Updated: 10/1/03; 12:03:04 AM

Where I'm always right and no one can argue with me.



daily link   Monday, September 1, 2003

Hey everybody, on Friday I went to M. Steinert & Sons on Boylston Street in Boston. It's a piano store/showroom. I've always wanted to go in, but felt stupid. But I figured hey, it's my vacation, why not? So I went in and they were very nice and showed me around, then asked me what kind of piano I was interested in - an upright, a grand piano, or a digital piano? I said they should show me the digital (no way we could afford a "real" piano any time soon... new uprights start around $10,000 and go up from there... and for a grand piano, you can at least double that price...). Well, they have some pretty awesome digital pianos nowadays. All the ones in this store, which sells Steinways, are by a company called Roland who have been making digital instruments for about 30 years. Basically, their top of the line model is just under $4,000. So if all my fans out there could get together and pitch in a little money each, I'm sure you could buy one for me. Ha ha.

But anyway, they're really cool because they have weighted action keys so they feel like real piano keys, and they really sound just like a regular piano. Their best model has a really great sound system and it does things like has the bass come from the left and the treble notes from the right... just like a real piano. And while I was there, I even got to find out what the third pedal on the piano does... my family always thought ours was broken and didn't know what it did. But since my parents have a grand piano and the third pedal (actually it's the center pedal) has such an obscure use, it might actually work and we never knew how to use it. It's call the sostenuto pedal. The other two are the sustain and the unacorda.

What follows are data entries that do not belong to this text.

import Summits.QuantumFields.YangMills.Theorems.ColdStartUniversalityLatticeLangevinRiemannContractionAllLipschitz
import HarnessLib

/-!
# The quaternionic-retraction extension `F̃ = χ·(F∘π)` of G52–G54 with LOCAL Lipschitz data: `ρ_L(Q, π(x)) ≤ 12√#E·‖x − coords Q‖_∞`, and the
# common-shift dilatation bound `|F̃(coords Q' − t) − F̃(coords w − t)| ≤ (G_w/(1−2r) + η)·ρ_L(w,Q')` from a Lipschitz bound on ONE `ρ_L`-ball

Seat `ym-line-csu-p1` (g42), route `ColdStartUniversality` of `Summits/QuantumFields/YangMills`, helper file G63b (`--supports stmt-QuantumFields-24809`).
G54's `ext_shift_sub_le` / `ext_shift_uniformLocalLipschitz` assume `F` globally Lipschitz.  For the mollification of the Hopf–Lax functions in Kuwada's
duality (sequel files) the Lipschitz constant must be read off locally, ball by ball:

* ★ `riemannDist_retr_le` — the retraction `π` moves a configuration by at most `12√#E·r` in `ρ_L` when the coordinates move by `r ≤ 1/4` in sup norm
  (G53's modulus bound applied to the `1`-Lipschitz observable `ρ_L(Q,·)`);
* ★★ `ext_shift_sub_le_local` — G54's dilatation bound when `F` is `G_w`-Lipschitz on `{ρ_L(w,·) ≤ R}` only, for `ρ_L(w,Q') + 12√#E·r ≤ R`;
* ★★ `ext_shift_localLipschitz_at` — for `12√#E·r < R` and `η > 0` a radius `δ > 0` with `|F̃(coords Q' − t) − F̃(coords w − t)| ≤ (G_w/(1−2r) + η)·ρ_L(w,Q')`
  for all `‖t‖_∞ ≤ r`, `ρ_L(w,Q') < δ`.

THEOREMS ONLY, no definition, no sorry.  HONEST FRAMING: fixed cut-off, `|β'| < 1/12`; "uniform" = in `L`; nothing `K`-uniform along the route's
scaling; `UniformColdStartMixing` (24809, ASIDE) is not restated; no crux, rung or summit statement is proved; the Yang–Mills mass gap is NOT proved.
-/

set_option autoImplicit false

noncomputable section

namespace Summit.QuantumFields.YangMills.Theorems.ColdStartUniversality

open MeasureTheory ProbabilityTheory Matrix Complex Finset Filter Topology Set Metric
open scoped ComplexConjugate BigOperators Real NNReal Convolution
open Literature.MathematicalPhysics.QuantumFieldTheory
open Literature.MathematicalPhysics.QuantumLattice (fundamentalRep fundamentalLatticeRep continuous_fundamentalRep fundamentalRep_apply fundamentalLatticeRep_N)

variable {L : ℕ} [NeZero L]

/-! ## §3. The retraction and the common-shift dilatation, locally -/

/-- ★ **The retraction moves `ρ_L` by at most `12√#E·r`**: for `‖x − coords Q‖_∞ ≤ r ≤ 1/4`, `ρ_L(Q, π(x)) ≤ 12·√#E·r` (G53's modulus bound applied to the
`1`-Lipschitz observable `ρ_L(Q, ·)`). [cite: ShenZhuZhu2022, §4.1] -/
theorem riemannDist_retr_le (Q : GaugeConfig 3 L (Matrix.specialUnitaryGroup (Fin 2) ℂ)) (x : Edge 3 L × Fin 2 × Fin 2 × Bool → ℝ) {r : ℝ} (hr : r ≤ 1 / 4) :
    let coords : GaugeConfig 3 L (Matrix.specialUnitaryGroup (Fin 2) ℂ) → (Edge 3 L × Fin 2 × Fin 2 × Bool → ℝ) :=
      fun V q => (fun z : ℂ => if q.2.2.2 then z.im else z.re) ((fundamentalRep (Fin 2) (V q.1) : Matrix (Fin 2) (Fin 2) ℂ) q.2.1 q.2.2.1)
    let rebuild : (Edge 3 L × Fin 2 × Fin 2 × Bool → ℝ) → Edge 3 L → Matrix (Fin 2) (Fin 2) ℂ :=
      fun x e => Matrix.of fun i j : Fin 2 => ((x (e, i, j, false) : ℝ) : ℂ) + ((x (e, i, j, true) : ℝ) : ℂ) * Complex.I
    let qP : Matrix (Fin 2) (Fin 2) ℂ → Matrix (Fin 2) (Fin 2) ℂ := fun M =>
      !![(M 0 0 + conj (M 1 1)) / 2, (M 0 1 - conj (M 1 0)) / 2; -conj ((M 0 1 - conj (M 1 0)) / 2), conj ((M 0 0 + conj (M 1 1)) / 2)]
    let retr : (Edge 3 L × Fin 2 × Fin 2 × Bool → ℝ) → GaugeConfig 3 L (Matrix.specialUnitaryGroup (Fin 2) ℂ) := fun x e =>
      if h : hsForm 2 (qP (rebuild x e)) (qP (rebuild x e)) ≠ 0 then
        ⟨(Real.sqrt 2 / Real.sqrt (hsForm 2 (qP (rebuild x e)) (qP (rebuild x e)))) • qP (rebuild x e),
          normalize_quatProj_mem_specialUnitaryGroup_two (rebuild x e) h⟩
      else 1
    ‖x - coords Q‖ ≤ r → Real.sqrt (torusRiemannDistSq (fundamentalLatticeRep 2) Q (retr x)) ≤ 12 * Real.sqrt (Fintype.card (Edge 3 L)) * r := by
  intro coords rebuild qP retr hx
  let cut : (Edge 3 L × Fin 2 × Fin 2 × Bool → ℝ) → ℝ := fun x =>
    ∏ e : Edge 3 L, Real.smoothTransition (8 * hsForm 2 (qP (rebuild x e)) (qP (rebuild x e)) - 1)
  have hlip1 : ∀ P P' : GaugeConfig 3 L (Matrix.specialUnitaryGroup (Fin 2) ℂ),
      |Real.sqrt (torusRiemannDistSq (fundamentalLatticeRep 2) Q P') - Real.sqrt (torusRiemannDistSq (fundamentalLatticeRep 2) Q P)| ≤
        1 * Real.sqrt (torusRiemannDistSq (fundamentalLatticeRep 2) P P') := by
    intro P P'
    rw [one_mul, abs_le]
    constructor
    · have h := sqrt_torusRiemannDistSq_two_triangle Q P' P
      rw [torusRiemannDistSq_two_comm P' P] at h
      linarith
    · linarith [sqrt_torusRiemannDistSq_two_triangle Q P P']
  have hx' : ‖x - coords Q‖ ≤ 1 / 4 := hx.trans hr
  have hcut : cut x = 1 := (retr_near Q x hx').2.1
  have hmod : |cut x * Real.sqrt (torusRiemannDistSq (fundamentalLatticeRep 2) Q (retr x)) - Real.sqrt (torusRiemannDistSq (fundamentalLatticeRep 2) Q Q)| ≤
      1 * (12 * Real.sqrt (Fintype.card (Edge 3 L)) * r) :=
    ext_modulus (fun P => Real.sqrt (torusRiemannDistSq (fundamentalLatticeRep 2) Q P)) zero_le_one hlip1 Q x hr hx
  rw [hcut, one_mul, one_mul, torusRiemannDistSq_self, Real.sqrt_zero, sub_zero, abs_of_nonneg (Real.sqrt_nonneg _)] at hmod
  exact hmod

/-- ★★ **Common-shift dilatation with a LOCAL Lipschitz hypothesis.**  Let `F` be `G_w`-Lipschitz for `ρ_L` on the ball `{ρ_L(w,·) ≤ R}`.  For
`‖t‖_∞ ≤ r ≤ 1/4`, `u < 1`, `ρ_L(w,Q') + 12√#E·r ≤ R` and `(1/(1−2r))²·ρ_L(w,Q')² ≤ 8u`:
`|F̃(coords Q' − t) − F̃(coords w − t)| ≤ G_w·((1/(1−2r))/√(1−u))·ρ_L(w,Q')` (both retracted points lie in the ball, G53/G54). [cite: ShenZhuZhu2022, §4.1] -/
theorem ext_shift_sub_le_local (F : GaugeConfig 3 L (Matrix.specialUnitaryGroup (Fin 2) ℂ) → ℝ)
    (w : GaugeConfig 3 L (Matrix.specialUnitaryGroup (Fin 2) ℂ)) {R Gw : ℝ} (hGw : 0 ≤ Gw)
    (hlipR : ∀ z' z'' : GaugeConfig 3 L (Matrix.specialUnitaryGroup (Fin 2) ℂ),
      Real.sqrt (torusRiemannDistSq (fundamentalLatticeRep 2) w z') ≤ R → Real.sqrt (torusRiemannDistSq (fundamentalLatticeRep 2) w z'') ≤ R →
        |F z'' - F z'| ≤ Gw * Real.sqrt (torusRiemannDistSq (fundamentalLatticeRep 2) z' z''))
    (Q' : GaugeConfig 3 L (Matrix.specialUnitaryGroup (Fin 2) ℂ)) (t : Edge 3 L × Fin 2 × Fin 2 × Bool → ℝ) {r u : ℝ} (hr : r ≤ 1 / 4) (hu : u < 1) :
    let coords : GaugeConfig 3 L (Matrix.specialUnitaryGroup (Fin 2) ℂ) → (Edge 3 L × Fin 2 × Fin 2 × Bool → ℝ) :=
      fun V q => (fun z : ℂ => if q.2.2.2 then z.im else z.re) ((fundamentalRep (Fin 2) (V q.1) : Matrix (Fin 2) (Fin 2) ℂ) q.2.1 q.2.2.1)
    let rebuild : (Edge 3 L × Fin 2 × Fin 2 × Bool → ℝ) → Edge 3 L → Matrix (Fin 2) (Fin 2) ℂ :=
      fun x e => Matrix.of fun i j : Fin 2 => ((x (e, i, j, false) : ℝ) : ℂ) + ((x (e, i, j, true) : ℝ) : ℂ) * Complex.I
    let qP : Matrix (Fin 2) (Fin 2) ℂ → Matrix (Fin 2) (Fin 2) ℂ := fun M =>
      !![(M 0 0 + conj (M 1 1)) / 2, (M 0 1 - conj (M 1 0)) / 2; -conj ((M 0 1 - conj (M 1 0)) / 2), conj ((M 0 0 + conj (M 1 1)) / 2)]
    let retr : (Edge 3 L × Fin 2 × Fin 2 × Bool → ℝ) → GaugeConfig 3 L (Matrix.specialUnitaryGroup (Fin 2) ℂ) := fun x e =>
      if h : hsForm 2 (qP (rebuild x e)) (qP (rebuild x e)) ≠ 0 then
        ⟨(Real.sqrt 2 / Real.sqrt (hsForm 2 (qP (rebuild x e)) (qP (rebuild x e)))) • qP (rebuild x e),
          normalize_quatProj_mem_specialUnitaryGroup_two (rebuild x e) h⟩
      else 1
    let cut : (Edge 3 L × Fin 2 × Fin 2 × Bool → ℝ) → ℝ := fun x =>
      ∏ e : Edge 3 L, Real.smoothTransition (8 * hsForm 2 (qP (rebuild x e)) (qP (rebuild x e)) - 1)
    ‖t‖ ≤ r → Real.sqrt (torusRiemannDistSq (fundamentalLatticeRep 2) w Q') + 12 * Real.sqrt (Fintype.card (Edge 3 L)) * r ≤ R →
      (1 / (1 - 2 * r)) ^ 2 * torusRiemannDistSq (fundamentalLatticeRep 2) w Q' ≤ 8 * u →
      |cut (coords Q' - t) * F (retr (coords Q' - t)) - cut (coords w - t) * F (retr (coords w - t))| ≤
        Gw * ((1 / (1 - 2 * r)) / Real.sqrt (1 - u)) * Real.sqrt (torusRiemannDistSq (fundamentalLatticeRep 2) w Q') := by
  intro coords rebuild qP retr cut ht hR hsmall
  have hr0 : 0 ≤ r := le_trans (norm_nonneg _) ht
  have hx : ‖coords w - t - coords w‖ ≤ r := by rw [sub_sub_cancel_left, norm_neg]; exact ht
  have hx' : ‖coords Q' - t - coords Q'‖ ≤ r := by rw [sub_sub_cancel_left, norm_neg]; exact ht
  have hcut : cut (coords w - t) = 1 := (retr_near w (coords w - t) (hx.trans hr)).2.1
  have hcut' : cut (coords Q' - t) = 1 := (retr_near Q' (coords Q' - t) (hx'.trans hr)).2.1
  -- both retracted points are in the ball
  have hE0 : 0 ≤ 12 * Real.sqrt (Fintype.card (Edge 3 L)) * r := by positivity
  have hin : Real.sqrt (torusRiemannDistSq (fundamentalLatticeRep 2) w (retr (coords w - t))) ≤ R := by
    have h1 : Real.sqrt (torusRiemannDistSq (fundamentalLatticeRep 2) w (retr (coords w - t))) ≤ 12 * Real.sqrt (Fintype.card (Edge 3 L)) * r :=
      riemannDist_retr_le w (coords w - t) hr hx
    linarith [Real.sqrt_nonneg (torusRiemannDistSq (fundamentalLatticeRep 2) w Q')]
  have hin' : Real.sqrt (torusRiemannDistSq (fundamentalLatticeRep 2) w (retr (coords Q' - t))) ≤ R := by
    have h1 : Real.sqrt (torusRiemannDistSq (fundamentalLatticeRep 2) Q' (retr (coords Q' - t))) ≤ 12 * Real.sqrt (Fintype.card (Edge 3 L)) * r :=
      riemannDist_retr_le Q' (coords Q' - t) hr hx'
    have h2 := sqrt_torusRiemannDistSq_two_triangle w Q' (retr (coords Q' - t))
    linarith
  have hT : torusRiemannDistSq (fundamentalLatticeRep 2) (retr (coords w - t)) (retr (coords Q' - t)) ≤
      (1 / (1 - 2 * r)) ^ 2 / (1 - u) * torusRiemannDistSq (fundamentalLatticeRep 2) w Q' :=
    torusRiemannDistSq_retr_shift_le w Q' t hr hu ht hsmall
  have h1u : 0 ≤ 1 - u := by linarith
  have hlam : 0 ≤ 1 / (1 - 2 * r) := div_nonneg zero_le_one (by linarith)
  rw [hcut, hcut', one_mul, one_mul]
  calc |F (retr (coords Q' - t)) - F (retr (coords w - t))|
      ≤ Gw * Real.sqrt (torusRiemannDistSq (fundamentalLatticeRep 2) (retr (coords w - t)) (retr (coords Q' - t))) := hlipR _ _ hin hin'
    _ ≤ Gw * Real.sqrt ((1 / (1 - 2 * r)) ^ 2 / (1 - u) * torusRiemannDistSq (fundamentalLatticeRep 2) w Q') :=
        mul_le_mul_of_nonneg_left (Real.sqrt_le_sqrt hT) hGw
    _ = Gw * ((1 / (1 - 2 * r)) / Real.sqrt (1 - u)) * Real.sqrt (torusRiemannDistSq (fundamentalLatticeRep 2) w Q') := by
        rw [Real.sqrt_mul (div_nonneg (sq_nonneg _) h1u), Real.sqrt_div (sq_nonneg _), Real.sqrt_sq hlam]; ring

/-- ★★ **Local Lipschitz bound at a point along common shifts.**  Under the hypotheses of `ext_shift_sub_le_local` with `12√#E·r < R`: for every `η > 0`
there is `δ > 0` such that `|F̃(coords Q' − t) − F̃(coords w − t)| ≤ (G_w/(1−2r) + η)·ρ_L(w,Q')` for all `‖t‖_∞ ≤ r` and `ρ_L(w,Q') < δ`.
[cite: ShenZhuZhu2022, §4.1] -/
theorem ext_shift_localLipschitz_at (F : GaugeConfig 3 L (Matrix.specialUnitaryGroup (Fin 2) ℂ) → ℝ)
    (w : GaugeConfig 3 L (Matrix.specialUnitaryGroup (Fin 2) ℂ)) {R Gw : ℝ} (hGw : 0 ≤ Gw)
    (hlipR : ∀ z' z'' : GaugeConfig 3 L (Matrix.specialUnitaryGroup (Fin 2) ℂ),
      Real.sqrt (torusRiemannDistSq (fundamentalLatticeRep 2) w z') ≤ R → Real.sqrt (torusRiemannDistSq (fundamentalLatticeRep 2) w z'') ≤ R →
        |F z'' - F z'| ≤ Gw * Real.sqrt (torusRiemannDistSq (fundamentalLatticeRep 2) z' z''))
    {r : ℝ} (hr : r ≤ 1 / 4) (hrR : 12 * Real.sqrt (Fintype.card (Edge 3 L)) * r < R) {η : ℝ} (hη : 0 < η) :
    let coords : GaugeConfig 3 L (Matrix.specialUnitaryGroup (Fin 2) ℂ) → (Edge 3 L × Fin 2 × Fin 2 × Bool → ℝ) :=
      fun V q => (fun z : ℂ => if q.2.2.2 then z.im else z.re) ((fundamentalRep (Fin 2) (V q.1) : Matrix (Fin 2) (Fin 2) ℂ) q.2.1 q.2.2.1)
    let rebuild : (Edge 3 L × Fin 2 × Fin 2 × Bool → ℝ) → Edge 3 L → Matrix (Fin 2) (Fin 2) ℂ :=
      fun x e => Matrix.of fun i j : Fin 2 => ((x (e, i, j, false) : ℝ) : ℂ) + ((x (e, i, j, true) : ℝ) : ℂ) * Complex.I
    let qP : Matrix (Fin 2) (Fin 2) ℂ → Matrix (Fin 2) (Fin 2) ℂ := fun M =>
      !![(M 0 0 + conj (M 1 1)) / 2, (M 0 1 - conj (M 1 0)) / 2; -conj ((M 0 1 - conj (M 1 0)) / 2), conj ((M 0 0 + conj (M 1 1)) / 2)]
    let retr : (Edge 3 L × Fin 2 × Fin 2 × Bool → ℝ) → GaugeConfig 3 L (Matrix.specialUnitaryGroup (Fin 2) ℂ) := fun x e =>
      if h : hsForm 2 (qP (rebuild x e)) (qP (rebuild x e)) ≠ 0 then
        ⟨(Real.sqrt 2 / Real.sqrt (hsForm 2 (qP (rebuild x e)) (qP (rebuild x e)))) • qP (rebuild x e),
          normalize_quatProj_mem_specialUnitaryGroup_two (rebuild x e) h⟩
      else 1
    let cut : (Edge 3 L × Fin 2 × Fin 2 × Bool → ℝ) → ℝ := fun x =>
      ∏ e : Edge 3 L, Real.smoothTransition (8 * hsForm 2 (qP (rebuild x e)) (qP (rebuild x e)) - 1)
    ∃ δ > 0, ∀ t : Edge 3 L × Fin 2 × Fin 2 × Bool → ℝ, ‖t‖ ≤ r → ∀ Q' : GaugeConfig 3 L (Matrix.specialUnitaryGroup (Fin 2) ℂ),
      Real.sqrt (torusRiemannDistSq (fundamentalLatticeRep 2) w Q') < δ →
        |cut (coords Q' - t) * F (retr (coords Q' - t)) - cut (coords w - t) * F (retr (coords w - t))| ≤
          (Gw / (1 - 2 * r) + η) * Real.sqrt (torusRiemannDistSq (fundamentalLatticeRep 2) w Q') := by
  intro coords rebuild qP retr cut
  set lam : ℝ := 1 / (1 - 2 * r) with hlamdef
  have h12 : 0 < 1 - 2 * r := by linarith
  have hlam : 0 < lam := div_pos one_pos h12
  set C : ℝ := Gw / (1 - 2 * r) with hCdef
  have hC : C = Gw * lam := div_eq_mul_one_div _ _
  have hC0 : 0 ≤ C := div_nonneg hGw h12.le
  set u : ℝ := min (1 / 2) (η / (C + 1)) with hudef
  have hu0 : 0 < u := lt_min (by norm_num) (div_pos hη (by linarith))
  have hu2 : u ≤ 1 / 2 := min_le_left _ _
  have huη : u ≤ η / (C + 1) := min_le_right _ _
  have hu1 : u < 1 := by linarith
  -- `δ = min(√(8u)/λ, R − 12√#E·r)`
  set gap : ℝ := R - 12 * Real.sqrt (Fintype.card (Edge 3 L)) * r with hgap
  have hgap0 : 0 < gap := by rw [hgap]; linarith
  refine ⟨min (Real.sqrt (8 * u) / lam) gap, lt_min (div_pos (Real.sqrt_pos.2 (by linarith)) hlam) hgap0, fun t ht Q' hQ => ?_⟩
  have hQ1 : Real.sqrt (torusRiemannDistSq (fundamentalLatticeRep 2) w Q') < Real.sqrt (8 * u) / lam := lt_of_lt_of_le hQ (min_le_left _ _)
  have hQ2 : Real.sqrt (torusRiemannDistSq (fundamentalLatticeRep 2) w Q') < gap := lt_of_lt_of_le hQ (min_le_right _ _)
  set D : ℝ := Real.sqrt (torusRiemannDistSq (fundamentalLatticeRep 2) w Q') with hDdef
  have hD0 : 0 ≤ D := Real.sqrt_nonneg _
  have hDsq : D ^ 2 = torusRiemannDistSq (fundamentalLatticeRep 2) w Q' :=
    Real.sq_sqrt (by unfold torusRiemannDistSq; exact Finset.sum_nonneg fun _ _ => sq_nonneg _)
  have hsmall : (1 / (1 - 2 * r)) ^ 2 * torusRiemannDistSq (fundamentalLatticeRep 2) w Q' ≤ 8 * u := by
    have h1 : lam * D < Real.sqrt (8 * u) := by rw [mul_comm]; exact (lt_div_iff₀ hlam).1 hQ1
    have h2 : (lam * D) ^ 2 < Real.sqrt (8 * u) ^ 2 := pow_lt_pow_left₀ h1 (mul_nonneg hlam.le hD0) two_ne_zero
    rw [Real.sq_sqrt (by linarith), mul_pow, hDsq] at h2
    exact h2.le
  have hRle : D + 12 * Real.sqrt (Fintype.card (Edge 3 L)) * r ≤ R := by rw [hgap] at hQ2; linarith
  have hmain : |cut (coords Q' - t) * F (retr (coords Q' - t)) - cut (coords w - t) * F (retr (coords w - t))| ≤
      Gw * (lam / Real.sqrt (1 - u)) * D := ext_shift_sub_le_local F w hGw hlipR Q' t hr hu1 ht hRle hsmall
  refine hmain.trans (mul_le_mul_of_nonneg_right ?_ hD0)
  have h1u : 0 < 1 - u := by linarith
  have hK : 1 / Real.sqrt (1 - u) ≤ 1 + u := by
    rw [div_le_iff₀ (Real.sqrt_pos.2 h1u)]
    have hsq : (1 + u) * Real.sqrt (1 - u) = Real.sqrt ((1 + u) ^ 2 * (1 - u)) := by
      rw [Real.sqrt_mul (sq_nonneg _), Real.sqrt_sq (by linarith)]
    rw [hsq]
    refine Real.one_le_sqrt.2 ?_
    have hpoly : 0 ≤ u * (1 - u - u ^ 2) := mul_nonneg hu0.le (by nlinarith)
    nlinarith
  have hCu : C * u ≤ η := by
    have h1 : C * u ≤ (C + 1) * u := by nlinarith
    have h2 : (C + 1) * u ≤ η := by
      have := (le_div_iff₀ (by linarith : (0 : ℝ) < C + 1)).1 huη
      linarith
    linarith
  calc Gw * (lam / Real.sqrt (1 - u)) = C * (1 / Real.sqrt (1 - u)) := by rw [hC]; ring
    _ ≤ C * (1 + u) := mul_le_mul_of_nonneg_left hK hC0
    _ = C + C * u := by ring
    _ ≤ C + η := by linarith

end Summit.QuantumFields.YangMills.Theorems.ColdStartUniversality

end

The most fun thing about it was just that I got to sit in a room for a while playing piano which I haven't gotten to do in a long time. They even gave me a book a music to play from. I played Beethoven's Moonlight Sonata almost well. And then I played Rachmaninov's Prelude in C# minor, which is wicked hard and I never mastered in the first place... so I played it pretty badly... but there were parts where my fingers almost figured out the keys again!